With railway kids in Mumbai, 2007

I agree with this. In my head, I know it is true. I donate thousands of dollars and volunteer hundreds of hours every year to NGOs that work with vulnerable children. It’s the reason I’m in India in the first place, volunteering in this orphanage. But in my heart it is another story every time I’m approached, every time children like these boys look up at me with their haunted or, even worse, vacant eyes. It’s so hard to look away, to wave them off, to pretend not to see them.

A few minutes later, the station alert sounds as our train approaches the platform. I grab my backpack and a team suitcase. But I can’t help it. Just before we start down the platform to where our car will board, I pull several candy bars and two bottles of soda from a plastic bag and set them on the ground. We begin to walk away and I look toward the boys.
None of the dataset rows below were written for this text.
import Summits.BirchSwinnertonDyer.BirchSwinnertonDyer.Theses.UniversalToricDescent
import Summits.BirchSwinnertonDyer.BirchSwinnertonDyer.Theorems.UniversalToricDescentAcDualMuZeroCriterion
import Summits.BirchSwinnertonDyer.BirchSwinnertonDyer.Theorems.UniversalToricDescentStrictPlaceNoPTorsion
import Literature.NumberTheory.EllipticCurves.Castella2024.LambdaAdicHeegnerClassExistence
import Literature.NumberTheory.EllipticCurves.HeegnerModuleIndex
import Literature.NumberTheory.EllipticCurves.IwasawaSelmer
import Mathlib.RingTheory.Jacobson.Ideal
import Mathlib.NumberTheory.Padics.PadicIntegers

/-!
# Sketch (bsd-wall-utd-idea g62) — the EISENSTEIN-PRIME ROAD for `K2_res` of line `beta-road` v5 on crux 24737
# `TwinAlgMuZeroAtThree` (lens: transfer-with-dictionary, cell x9's typed Howard engine ↦ bucket B at `3 ∥ N′`).

Contents (all `sorry`-free; the three `Prop`s are CANDIDATE statements, the theorems are proved):
* §1 `K1`, `K2Res` = the statements of the registered stubs `stub_coherentBetaMult`, `stub_residualCorankLeOneMult`
  of `beta-road` v5 (LEAD utd-p1 g23, sha16 0e83e6faf0d76c96) VERBATIM; **`K2ResOfBeta`** = the proposed RESHAPE of
  K2_res (the residual corank-one bound CONDITIONAL on the K1 witness at the degree-one primes above 3), and the
  two-line composition `k2Res_of_k1_of_k2ResOfBeta : K1 → K2ResOfBeta → K2Res` (so replacing the stub by the reshaped
  one keeps `TwinAlgMuZeroAtThree_of` intact).
* §2 the local algebra of Howard's control lemma (arXiv:1202.6340 Lemma 3.2.7 ≈ p.16–17) at a MULTIPLICATIVE place
  above 3 along the Eisenstein height-one primes `𝔮_m = ((γ-1)^m + 3)`: on B⁻ (nonsplit) the graded piece
  `(T/Fil) ⊗ S_𝔮(Ψ_𝔮)` has NO invariants for ANY twist congruent to 1 (`smul_fixed_eq_zero_of_isUnit_one_add` +
  `isUnit_one_add_of_sub_one_mem_jacobson`) — error-free control; term (ii) (`H²(K_v, Fil 𝐓)[q_m]`) vanishes for both
  signs by `mem_span_singleton_of_prime_mul_mem` (`q_m` prime, `q_m ∤ ω_s`); on B⁺ (split) the invariants have `ℤ₃`-length exactly
  `3^s` for `m ≥ 3^s` (`EisensteinSplitControlBound`, candidate, checked numerically for `s ≤ 2`, `m ≤ 14`; its `s = 0` case
  `eisensteinSplitControlBound_rung_zero` is PROVED), and in representation language `twistedLine_invariants_eq_zero` (B⁻).
-/

noncomputable section
open scoped Classical
set_option linter.dupNamespace false
set_option autoImplicit false

namespace Summit.BirchSwinnertonDyer.BirchSwinnertonDyer.Cruxes.TwinAlgMuZeroAtThree.EisensteinRoad
open NumberField IsDedekindDomain Field WeierstrassCurve
open Literature.NumberTheory.EllipticCurves Literature.NumberTheory.EllipticCurves.GreenbergSelmer
open Summit.BirchSwinnertonDyer.Rank1Residual.X11b Summit.BirchSwinnertonDyer.Rank1Residual.X11b.AcSelmer
open Summit.BirchSwinnertonDyer.BirchSwinnertonDyer.Theorems.UniversalToricDescentAcDualMuZero

/-! ## §1 The reshape `K2_res ∣ β` -/

/-- **K1** — statement of `stub_coherentBetaMult` (beta-road v5) verbatim. -/
def K1 : Prop :=
    ∀ (W' : WeierstrassCurve ℚ) [W'.IsElliptic] [W'.IsGloballyMinimal] (N' : ℕ) [NeZero N']
      (K : Type) [Field K] [NumberField K],
      Rank1Residual.Mult W' 3 → ¬ 3 ∣ padicValInt 3 W'.minimalDiscriminantInt →
      W'.HasSurjectiveModNGaloisRep 3 → W'.conductorNorm ℤ = N' → IsImaginaryQuadratic K →
      SatisfiesHeegnerHypothesis N' K → Odd (NumberField.discr K) →
      ∀ (κ : ZpExtension K 3), κ.IsAnticyclotomic →
      ∀ (γ : absoluteGaloisGroup K) [Fact (κ.IsTopGenerator γ)]
        (𝔭 : HeightOneSpectrum (𝓞 K)), ((3 : ℕ) : 𝓞 K) ∈ 𝔭.asIdeal →
        𝔭.asIdeal.ramificationIdx (𝓞 ℚ) = 1 → 𝔭.asIdeal.inertiaDeg (𝓞 ℚ) = 1 →
      ∃ (jbar : AlgebraicClosure K →+* ℂ) (F : HeegnerFamily N' W' K κ jbar) (α : ℤ),
        ¬ (3 : ℤ) ∣ F.Dt.c ∧ α ^ 2 = 1 ∧ F.IsNormCompatible γ α ∧
        (∃ k : ℕ, ∀ (Q : geomPoints (W'.baseChange K))
          (hQ : ∀ σ ∈ κ.layerSubgroup k ⊓ decomp 𝔭, σ • ((3 : ℤ) • Q) = (3 : ℤ) • Q),
          (3 : ℤ) • Q = F.z k →
            (W'.baseChange K).kummerClassOver (κ.layerSubgroup k ⊓ decomp 𝔭) 3 Q hQ ≠ 0)

/-- **K2Res** — statement of `stub_residualCorankLeOneMult` (beta-road v5) verbatim: the residual corank-one bound
`#Sel_{3^∞}(E′/K_∞)[3]^{γ^{3ⁿ}} ≤ 3^{3ⁿ+C}`, i.e. `rank_Λ X + #{μ_i ≥ 1} ≤ 1`, on bucket B, UNCONDITIONALLY. -/
def K2Res : Prop :=
    ∀ (W' : WeierstrassCurve ℚ) [W'.IsElliptic] [W'.IsGloballyMinimal] (N' : ℕ) [NeZero N']
      (K : Type) [Field K] [NumberField K],
      Rank1Residual.Mult W' 3 → ¬ 3 ∣ padicValInt 3 W'.minimalDiscriminantInt →
      W'.HasSurjectiveModNGaloisRep 3 → W'.conductorNorm ℤ = N' → IsImaginaryQuadratic K →
      SatisfiesHeegnerHypothesis N' K → Odd (NumberField.discr K) →
      ∀ (κ : ZpExtension K 3), κ.IsAnticyclotomic →
      ∀ (γ : absoluteGaloisGroup K) [Fact (κ.IsTopGenerator γ)],
      ∃ C : ℕ, ∀ n : ℕ,
        Nat.card {s : (W'.baseChange K).selmerInfty κ |
          3 • s = 0 ∧ (W'.baseChange K).conjH1 3 κ.kerSubgroup (γ ^ 3 ^ n)
            (s : (W'.baseChange K).subgroupH1 3 κ.kerSubgroup) = s} ≤ 3 ^ (3 ^ n + C)

/-- **K2ResOfBeta** (CANDIDATE reshaped stub `K2_res ∣ β`): the residual corank-one bound for `Sel_{3^∞}(E′/K_∞)` on
bucket B, CONDITIONAL on the K1 data — at every degree-one prime `𝔭 ∋ 3` of `K` a norm-coherent Heegner family with
Manin constant prime to 3 one of whose layer points is locally 3-indivisible at `𝔭`.  This is the statement the
Eisenstein-prime road proves as a PORT: K1-witness ⇒ `loc_𝔭 κ₁ ∉ 3·H¹(K_𝔭, Fil 𝐓)` ⇒ `κ₁ ∉ 3𝔖**` (so `κ₁ ≠ 0` and
`μ(𝔖/Λκ₁) = 0`) ⇒ Howard 2004 Thm. 2.2.10 (a)(b) over the Greenberg/Tate-line Selmer structure and (c) AT `𝔓 = 3Λ` via the
Eisenstein primes `𝔮_m = ((γ-1)^m + 3)` (arXiv:1202.6340 p.18 L16–43, «taking `𝔮 = T^m + p`») ⇒ `X ∼ Λ ⊕ M ⊕ M`, `μ(M) = 0`
⇒ the bound with `C` from `λ(M)` and the finite pseudo-isomorphism defects.  The hypothesis is K1's conclusion VERBATIM,
universally over `𝔭`, so `K1 → K2ResOfBeta → K2Res` is two lines (`k2Res_of_k1_of_k2ResOfBeta`). -/
def K2ResOfBeta : Prop :=
    ∀ (W' : WeierstrassCurve ℚ) [W'.IsElliptic] [W'.IsGloballyMinimal] (N' : ℕ) [NeZero N']
      (K : Type) [Field K] [NumberField K],
      Rank1Residual.Mult W' 3 → ¬ 3 ∣ padicValInt 3 W'.minimalDiscriminantInt →
      W'.HasSurjectiveModNGaloisRep 3 → W'.conductorNorm ℤ = N' → IsImaginaryQuadratic K →
      SatisfiesHeegnerHypothesis N' K → Odd (NumberField.discr K) →
      ∀ (κ : ZpExtension K 3), κ.IsAnticyclotomic →
      ∀ (γ : absoluteGaloisGroup K) [Fact (κ.IsTopGenerator γ)],
      (∀ (𝔭 : HeightOneSpectrum (𝓞 K)), ((3 : ℕ) : 𝓞 K) ∈ 𝔭.asIdeal →
        𝔭.asIdeal.ramificationIdx (𝓞 ℚ) = 1 → 𝔭.asIdeal.inertiaDeg (𝓞 ℚ) = 1 →
        ∃ (jbar : AlgebraicClosure K →+* ℂ) (F : HeegnerFamily N' W' K κ jbar) (α : ℤ),
          ¬ (3 : ℤ) ∣ F.Dt.c ∧ α ^ 2 = 1 ∧ F.IsNormCompatible γ α ∧
          (∃ k : ℕ, ∀ (Q : geomPoints (W'.baseChange K))
            (hQ : ∀ σ ∈ κ.layerSubgroup k ⊓ decomp 𝔭, σ • ((3 : ℤ) • Q) = (3 : ℤ) • Q),
            (3 : ℤ) • Q = F.z k →
              (W'.baseChange K).kummerClassOver (κ.layerSubgroup k ⊓ decomp 𝔭) 3 Q hQ ≠ 0)) →
      ∃ C : ℕ, ∀ n : ℕ,
        Nat.card {s : (W'.baseChange K).selmerInfty κ |
          3 • s = 0 ∧ (W'.baseChange K).conjH1 3 κ.kerSubgroup (γ ^ 3 ^ n)
            (s : (W'.baseChange K).subgroupH1 3 κ.kerSubgroup) = s} ≤ 3 ^ (3 ^ n + C)

/-- The reshape is conservative: the registered stub K2_res follows from K1 (already a stub of the line) and the
reshaped, port-sized `K2ResOfBeta`. -/
theorem k2Res_of_k1_of_k2ResOfBeta (h1 : K1) (h2 : K2ResOfBeta) : K2Res := by
  intro W' _ _ N' _ K _ _ hM hv hs hN hIQ hH hodd κ hκ γ _
  exact h2 W' N' K hM hv hs hN hIQ hH hodd κ hκ γ
    (fun 𝔭 h3 he hf => h1 W' N' K hM hv hs hN hIQ hH hodd κ hκ γ 𝔭 h3 he hf)

/-! ## §2 Local algebra of the control lemma along `𝔮_m` at a multiplicative place above 3

Dictionary (Howard p.16 L150 – p.17 L36): the kernel/cokernel of `H¹_Gr(K_v, 𝐓)/𝔮 → H¹_Gr(K_v, T_𝔮)` and of its discrete
twin are governed by `H⁰(K_v, gr_v A_𝔮)` with `gr_v = T/Fil_v`.  For the Tate curve `E′/ℚ₃` the torus line `Fil_v = ℤ₃(1)`
has graded piece `ℤ₃(η)`, `η` the unramified character with `η(Frob) = -1` (nonsplit, B⁻) or `η = 1` (split, B⁺); over
`K_v` twisted by the Eisenstein specialisation `Ψ_𝔮 : Γ → S_𝔮^×`, `S_𝔮 = ℤ₃[π]/(π^m + 3)`, `Ψ_𝔮(γ) = 1 + π` — a character
with `Ψ_𝔮 ≡ 1 (mod π)` — Frobenius acts on the graded line by `η(Frob)·ψ` with `ψ - 1 ∈ 𝔪`.
-/

/-- **B⁻ is error-free.** If Frobenius acts on the graded line by `-ψ` with `1 + ψ` a unit (e.g. `ψ ≡ 1 mod 𝔪`, `2 ∈ A^×`),
the twisted graded piece has no non-zero invariants — for EVERY such twist, uniformly: the local control terms of
Howard's Lemma 3.2.7 at a nonsplit multiplicative `v ∣ 3` vanish along all Eisenstein primes `𝔮_m` and all layers. -/
theorem smul_fixed_eq_zero_of_isUnit_one_add {A M : Type*} [CommRing A] [AddCommGroup M] [Module A M]
    (ψ : A) (hu : IsUnit (1 + ψ)) (x : M) (hx : (-ψ) • x = x) : x = 0 := by
  have h0 : (1 + ψ) • x = 0 := by
    rw [add_smul, one_smul, ← neg_neg (ψ • x), ← neg_smul, hx, add_neg_cancel]
  obtain ⟨u, hu'⟩ := hu
  have : u⁻¹.val • ((u.val) • x) = 0 := by rw [hu', h0, smul_zero]
  simpa [← mul_smul] using this

/-- The unit supply for the previous lemma: in a commutative ring where `2` is a unit, `1 + ψ` is a unit as soon as
`ψ - 1` lies in the Jacobson radical (every `Ψ_𝔮(Frob) ∈ 1 + 𝔪_{S_𝔮}`; `2 ∈ S_𝔮^×` as the residue field is `𝔽₃`). -/
theorem isUnit_one_add_of_sub_one_mem_jacobson {A : Type*} [CommRing A] (ψ : A)
    (h2 : IsUnit (2 : A)) (hψ : ψ - 1 ∈ (⊥ : Ideal A).jacobson) : IsUnit (1 + ψ) := by
  obtain ⟨t, ht⟩ := h2
  have key : IsUnit ((ψ - 1) * (t⁻¹).val + 1) := Ideal.mem_jacobson_bot.mp hψ _
  have h1 : (1 + ψ) = ((ψ - 1) * (t⁻¹).val + 1) * t.val := by
    rw [add_mul, mul_assoc, Units.inv_mul, mul_one, one_mul, ht]; ring
  rw [h1]
  exact key.mul (Units.isUnit t)



/-- **[R2⁻] in representation language.**  Let `A` be a local ring with `2 ∈ A^×` (e.g. `S_𝔮 = ℤ₃[π]/(π^m+3)` or
`A_{m,k}`), `η ψ : G →* Aˣ` two characters of a group `G` (the decomposition group at a nonsplit multiplicative `v ∣ 3`)
with `η g₀ = -1` for some `g₀` (the unramified quadratic character of the Tate twist, `g₀` a Frobenius) and `ψ ≡ 1 mod 𝔪`
(EVERY specialisation `Ψ_𝔮` of the anticyclotomic character, at every Eisenstein prime and every level).  Then the
twisted line `A(ηψ)` has no non-zero `G`-invariants: `H⁰(K_v, gr_v T_𝔮 ⊗ A) = 0`, so terms (iv)/(v) of the control lemma
vanish on B⁻. -/
theorem twistedLine_invariants_eq_zero {G A : Type*} [Group G] [CommRing A] [IsLocalRing A]
    (h2 : IsUnit (2 : A)) (η ψ : G →* Aˣ) (g₀ : G) (hη : η g₀ = -1)
    (hψ : ∀ g, ((ψ g : Aˣ) : A) - 1 ∈ IsLocalRing.maximalIdeal A)
    (x : A) (hx : ∀ g, ((η g * ψ g : Aˣ) : A) * x = x) : x = 0 := by
  have hu : IsUnit (1 + ((ψ g₀ : Aˣ) : A)) := by
    refine isUnit_one_add_of_sub_one_mem_jacobson _ h2 ?_
    rw [IsLocalRing.jacobson_eq_maximalIdeal ⊥ bot_ne_top]
    exact hψ g₀
  refine smul_fixed_eq_zero_of_isUnit_one_add (M := A) ((ψ g₀ : Aˣ) : A) hu x ?_
  have := hx g₀
  rw [hη, Units.val_mul, Units.val_neg, Units.val_one, neg_one_mul] at this
  simpa [smul_eq_mul] using this

/-- **Term (ii) of the control lemma vanishes along every Eisenstein prime (both signs).**  The cokernel of
`H¹(K_v, Fil 𝐓) → H¹(K_v, Fil T ⊗ Λ/𝔮_m)` embeds in `H²(K_v, Fil_v 𝐓)[q_m]`, and `H²(K_v, Fil_v 𝐓) ≅ Λ/(ω_s)`,
`ω_s = γ^{3^s} − 1`; since `q_m = (γ−1)^m + 3` is prime in the UFD `Λ` and does not divide `ω_s`, the `q_m`-torsion of
`Λ/(ω_s)` is zero — the pure algebra of which is this lemma (at the primes DIVIDING `ω_s` the torsion is not zero: the
exceptional zero, never visited by the road). -/
theorem mem_span_singleton_of_prime_mul_mem {R : Type*} [CommRing R] [IsDomain R] {q ω : R}
    (hq : Prime q) (hqω : ¬ q ∣ ω) (x : R) (hx : q * x ∈ Ideal.span {ω}) : x ∈ Ideal.span {ω} := by
  rw [Ideal.mem_span_singleton] at hx ⊢
  obtain ⟨y, hy⟩ := hx
  have hqy : q ∣ ω * y := ⟨x, hy.symm⟩
  rcases hq.dvd_or_dvd hqy with h | ⟨z, rfl⟩
  · exact absurd h hqω
  · refine ⟨z, ?_⟩
    have hq0 : q ≠ 0 := hq.ne_zero
    have : q * x = q * (ω * z) := by rw [hy]; ring
    exact mul_left_cancel₀ hq0 this

/-- **B⁺ has bounded slack** (CANDIDATE, decidable in each instance; Newton polygon of `(1+π)^{3^s} - 1` over
`S_m = ℤ₃[X]/(X^m + 3)`): at a SPLIT multiplicative place whose decomposition group has index `3^s` in `Γ`, the invariants
of the twisted graded line `S_𝔮/(Ψ_𝔮(γ^{3^s}) - 1)` have cardinality EXACTLY `3^{3^s}` for every `m ≥ 3^s` — finite and
independent of `m`, which is what Howard's approximation argument `𝔮_m → 3Λ` (p.17 L108 – p.18 L43) needs at `v ∣ 3`;
at the finite-order specialisations (augmentation / cyclotomic-polynomial primes dividing `ω_s`) the same module is
INFINITE — the exceptional zero, which the Eisenstein road never meets.  Numerical check (g62, sympy resultants):
`v₃ Res(X^m + 3, (1+X)^{3^s} - 1) = 3^s` for `s ∈ {0,1,2}` and `3^s ≤ m ≤ 14` (and `≠ 3^s` for some `m < 3^s`). -/
def EisensteinSplitControlBound : Prop :=
  ∀ s m : ℕ, 3 ^ s ≤ m →
    Nat.card (Polynomial ℤ_[3] ⧸ Ideal.span
      {(Polynomial.X ^ m + Polynomial.C (3 : ℤ_[3]) : Polynomial ℤ_[3]),
       (Polynomial.X + 1) ^ (3 ^ s) - 1}) = 3 ^ (3 ^ s)


open Polynomial in
/-- **BC5-style rung (PROVED): the `s = 0` case of `EisensteinSplitControlBound`.**  When the place `v ∣ 3` is totally
ramified in `K_∞/K` from the bottom (`s = 0`, the generic case `3 ∤ h_K`), the B⁺ slack per Eisenstein prime is EXACTLY one
factor of 3, for every `m ≥ 1`: `ℤ₃[X]/(X^m + 3, (X+1)^1 − 1) = ℤ₃[X]/(3, X) ≅ 𝔽₃`. -/
theorem eisensteinSplitControlBound_rung_zero (m : ℕ) (hm : 3 ^ 0 ≤ m) :
    Nat.card (Polynomial ℤ_[3] ⧸ Ideal.span
      {(Polynomial.X ^ m + Polynomial.C (3 : ℤ_[3]) : Polynomial ℤ_[3]),
       (Polynomial.X + 1) ^ (3 ^ 0) - 1}) = 3 ^ (3 ^ 0) := by
  have hm1 : 1 ≤ m := by simpa using hm
  have hXm : (X ^ m : ℤ_[3][X]) = X * X ^ (m - 1) := by
    rw [← pow_succ', Nat.sub_add_cancel hm1]
  have hI : Ideal.span {(X ^ m + C (3 : ℤ_[3]) : ℤ_[3][X]), (X + 1) ^ (3 ^ 0) - 1}
      = Ideal.span {C (3 : ℤ_[3]), X - C 0} := by
    have hX : ((X + 1) ^ (3 ^ 0) - 1 : ℤ_[3][X]) = X := by ring
    rw [hX, map_zero, sub_zero]
    apply le_antisymm
    · rw [Ideal.span_le]
      rintro f hf
      simp only [Set.mem_insert_iff, Set.mem_singleton_iff] at hf
      rcases hf with rfl | rfl
      · rw [hXm]
        exact Ideal.add_mem _ (Ideal.mul_mem_right _ _ (Ideal.subset_span (by simp)))
          (Ideal.subset_span (by simp))
      · exact Ideal.subset_span (by simp)
    · rw [Ideal.span_le]
      rintro f hf
      simp only [Set.mem_insert_iff, Set.mem_singleton_iff] at hf
      rcases hf with rfl | rfl
      · have hA : (X ^ m + C (3 : ℤ_[3]) : ℤ_[3][X]) ∈ Ideal.span {(X ^ m + C (3 : ℤ_[3]) : ℤ_[3][X]), X} :=
          Ideal.subset_span (by simp)
        have hB : (X * X ^ (m - 1) : ℤ_[3][X]) ∈ Ideal.span {(X ^ m + C (3 : ℤ_[3]) : ℤ_[3][X]), X} :=
          Ideal.mul_mem_right _ _ (Ideal.subset_span (by simp))
        have hC := Ideal.sub_mem _ hA hB
        have h3 : (X ^ m + C (3 : ℤ_[3]) : ℤ_[3][X]) - X * X ^ (m - 1) = C 3 := by
          rw [hXm]; ring
        rwa [h3] at hC
      · exact Ideal.subset_span (by simp)
  have e1 : (ℤ_[3][X] ⧸ Ideal.span {(X ^ m + C (3 : ℤ_[3]) : ℤ_[3][X]), (X + 1) ^ (3 ^ 0) - 1})
      ≃+* ℤ_[3] ⧸ Ideal.span {(3 : ℤ_[3])} :=
    (Ideal.quotEquivOfEq hI).trans (Polynomial.quotientSpanCXSubCAlgEquiv (3 : ℤ_[3]) 0).toRingEquiv
  have hker : RingHom.ker (PadicInt.toZMod : ℤ_[3] →+* ZMod 3) = Ideal.span {(3 : ℤ_[3])} := by
    rw [PadicInt.ker_toZMod, PadicInt.maximalIdeal_eq_span_p]
    norm_cast
  have e2 : ℤ_[3] ⧸ Ideal.span {(3 : ℤ_[3])} ≃+* ZMod 3 :=
    (Ideal.quotEquivOfEq hker.symm).trans
      (RingHom.quotientKerEquivOfSurjective (ZMod.ringHom_surjective PadicInt.toZMod))
  rw [Nat.card_congr (e1.trans e2).toEquiv, Nat.card_eq_fintype_card, ZMod.card]
  norm_num

end Summit.BirchSwinnertonDyer.BirchSwinnertonDyer.Cruxes.TwinAlgMuZeroAtThree.EisensteinRoad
Amazingly, they do not grab the snacks and run. They just stand there, not taking their eyes off us. I look at the candy, then at the boys, and nod my head. Hesitantly the older one questions me with his eyes and looks at the pile on the floor for the first time. I nod again and like a shot, the boys quickly snatch it up and dart off at a blazing run.

After we board the train and find our seats, I stow my backpack under a side bench and sit down. Within moments, there is a knock on the window. I look out and the two boys are standing on the platform, now with several other boys. They’re all grinning from ear to ear. “One more, auntie!” they shout. I smile and wave at them, but the train is already pulling out of the station. As little as it seems, I’m glad we left the candy and I hope it makes them happy even if it is only for a moment. They stay with me long after I’m gone and I wonder how they ended up there, what their life is like, where they will be tomorrow.